There are two ways a home router can control your DNS:
A) Each client has one DNS server: the router's local IP address. The router runs dnsmasq or whatever to proxy the DNS requests.
B) Each client has one or more DNS servers, with the router's IP address not listed, or listed last.
If you set up B, I think most operating systems will usually use the servers in order, i.e. only fall back to the second (ISP) server if the primary (pi-hole) doesn't respond.
DNS Server 2 = ISP DNS Service, OpenDNS, your router whatever
when pi-hole blocks the ad's DNS query, macOS will treat that as a DNS failure and use DNS Server 2 as a fallback. Resulting in the ad being shown.
Doing (A) was my first attempt and at least using a Ubiquiti router, if Pi-hole blocked a DNS query it would always fallback to the secondary DNS server. In my environment, the only way I was able to get pi-hole to work consistently was to set the pi-hole server as the only DNS server in the DHCP server.
> when pi-hole blocks the ad's DNS query, macOS will treat that as a DNS failure and use DNS Server 2 as a fallback. Resulting in the ad being shown.
My experience with OSX and Pi-Hole doesn't match your experience. There's a difference between appearing to be in a failure mode (i.e. timing out) and returning blocked (null/0.0.0.0) results.
I set this up a few years ago and now that time has passed I'm not confident enough to claim what exactly led me to that conclusion. I never got around to setting up a second pi-hole server which is what led me to click on the article above. 3 years in and I've never had a blip in service so I just haven't prioritized it.
I did go and test this now, and agree with you. On macOS I set my primary DNS to pi-hole and secondary to 8.8.8.8. running dig on api.segment.io (blocked on pi-hole by default), it resolved to 0.0.0.0 via pi-hole and did not try 8.8.8.8 on any attempt. So my earlier comment is incorrect above and setting a secondary DNS server as a back-up may work.
FWIW I had to undo B) just yesterday. I thought the same thing about resolving records in order but it does not.

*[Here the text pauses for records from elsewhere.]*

/-- **ONE MORE ROW FACTOR, AS A GROUP IDENTITY**: for `μ < ν` and `0 ≤ q_ν`, `Hμ(z,q+e_ν) = Hμ(z,q) · (A₂⁻¹ h⁻¹ A₂)` where
`A₂` is the partial row product over the directions listed after `ν` and `h = h(z;μ,ν)`. [folklore] -/
theorem hiProd_step_eq (h : Site d → Fin d → Fin d → G) (z : Site d) {q : Site d} {μ ν : Fin d} (hμν : μ < ν)
    (h0 : 0 ≤ q ν) :
    ∃ A₂ : G, hiProd h z (q + e ν) μ = hiProd h z q μ * (A₂⁻¹ * (h z μ ν)⁻¹ * A₂) ∧
      ∃ l₂ : List (Fin d), (∀ i ∈ l₂, μ < i) ∧ l₂.length ≤ (above μ).length ∧
        A₂ = prodOver l₂ (fun i => ((h z μ i) ^ (q i).toNat)⁻¹) := by
  obtain ⟨l₁, l₂, hl, hν₁, hν₂, hsplit⟩ := prodOver_split (G := G) (nodup_above μ) (mem_above.mpr hμν)
  set F : Fin d → G := fun i => ((h z μ i) ^ (q i).toNat)⁻¹ with hF
  set F' : Fin d → G := fun i => ((h z μ i) ^ ((q + e ν) i).toNat)⁻¹ with hF'
  have hagree : ∀ i, i ≠ ν → F' i = F i := fun i hi => by
    simp only [hF, hF', Pi.add_apply, e_apply, if_neg hi, add_zero]
  have h1 : prodOver l₁ F' = prodOver l₁ F := prodOver_congr fun i hi => hagree i (fun he => hν₁ (he ▸ hi))
  have h2 : prodOver l₂ F' = prodOver l₂ F := prodOver_congr fun i hi => hagree i (fun he => hν₂ (he ▸ hi))
  refine ⟨prodOver l₂ F, ?_, l₂, fun i hi => ?_, ?_, rfl⟩
  · rw [show hiProd h z (q + e ν) μ = prodOver (above μ) F' from rfl, hsplit F', h1, h2,
      show hiProd h z q μ = prodOver (above μ) F from rfl, hsplit F]
    simp only [hF, hF', toNat_add_e_self h0, pow_succ, mul_inv_rev]
    group
  · have : i ∈ above μ := by rw [hl]; exact List.mem_append_right _ (List.mem_cons_of_mem _ hi)
    exact mem_above.mp this
  · have := congrArg List.length hl; simp only [List.length_append, List.length_cons] at this; omega

/-- **THE EXACT STRUCTURE OF AN INNER PLAQUETTE**: `W(∂p) = U·h·U⁻¹·C` with `U = A·B·A₂⁻¹` and the commutator
`C = A·B·A⁻¹·B⁻¹` of the two row products (`A = Hμ(z,q)`, `B = Hν(z,q)`). [folklore] -/
theorem hol_plaq_inner_eq_conj_mul_comm {L : ℕ} (T : Site d → Fin d → G) (h : Site d → Fin d → Fin d → G)
    {z q : Site d} (hq : InBox L q) {μ ν : Fin d} (hμν : μ < ν) (hμ : q μ < (L : ℤ) - 1) (hν : q ν < (L : ℤ) - 1) :
    ∃ A₂ : G, (∃ l₂ : List (Fin d), (∀ i ∈ l₂, μ < i) ∧ l₂.length ≤ (above μ).length ∧
        A₂ = prodOver l₂ (fun i => ((h z μ i) ^ (q i).toNat)⁻¹)) ∧
      hol (fullFill L T h) ((L : ℤ) • z + q) (plaqWord μ ν)
        = (hiProd h z q μ * hiProd h z q ν * A₂⁻¹) * h z μ ν * (hiProd h z q μ * hiProd h z q ν * A₂⁻¹)⁻¹
          * (hiProd h z q μ * hiProd h z q ν * (hiProd h z q μ)⁻¹ * (hiProd h z q ν)⁻¹) := by
  obtain ⟨A₂, hstep, l₂, hl₂, hlen, hA₂⟩ := hiProd_step_eq h z hμν (hq ν).1
  refine ⟨A₂, ⟨l₂, hl₂, hlen, hA₂⟩, ?_⟩
  rw [hol_plaq_fullFill_inner hq hμν hμ hν, hstep]
  group

end Structure

/-! ## §2 The in-cell covariant flux gradient is second order -/

section Gradient

variable [Nonempty n] {L : ℕ} {a₀ : ℝ}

I didn’t dive too far in, but my proxy server would occasionally query my router instead of the pihole for DNS requests. Maybe I just did it wrong :)
For the record I was assigning these DNS server IPs via docker compose. So perhaps that makes a difference.
A) Each client has one DNS server: the router's local IP address. The router runs dnsmasq or whatever to proxy the DNS requests.
B) Each client has one or more DNS servers, with the router's IP address not listed, or listed last.
If you set up B, I think most operating systems will usually use the servers in order, i.e. only fall back to the second (ISP) server if the primary (pi-hole) doesn't respond.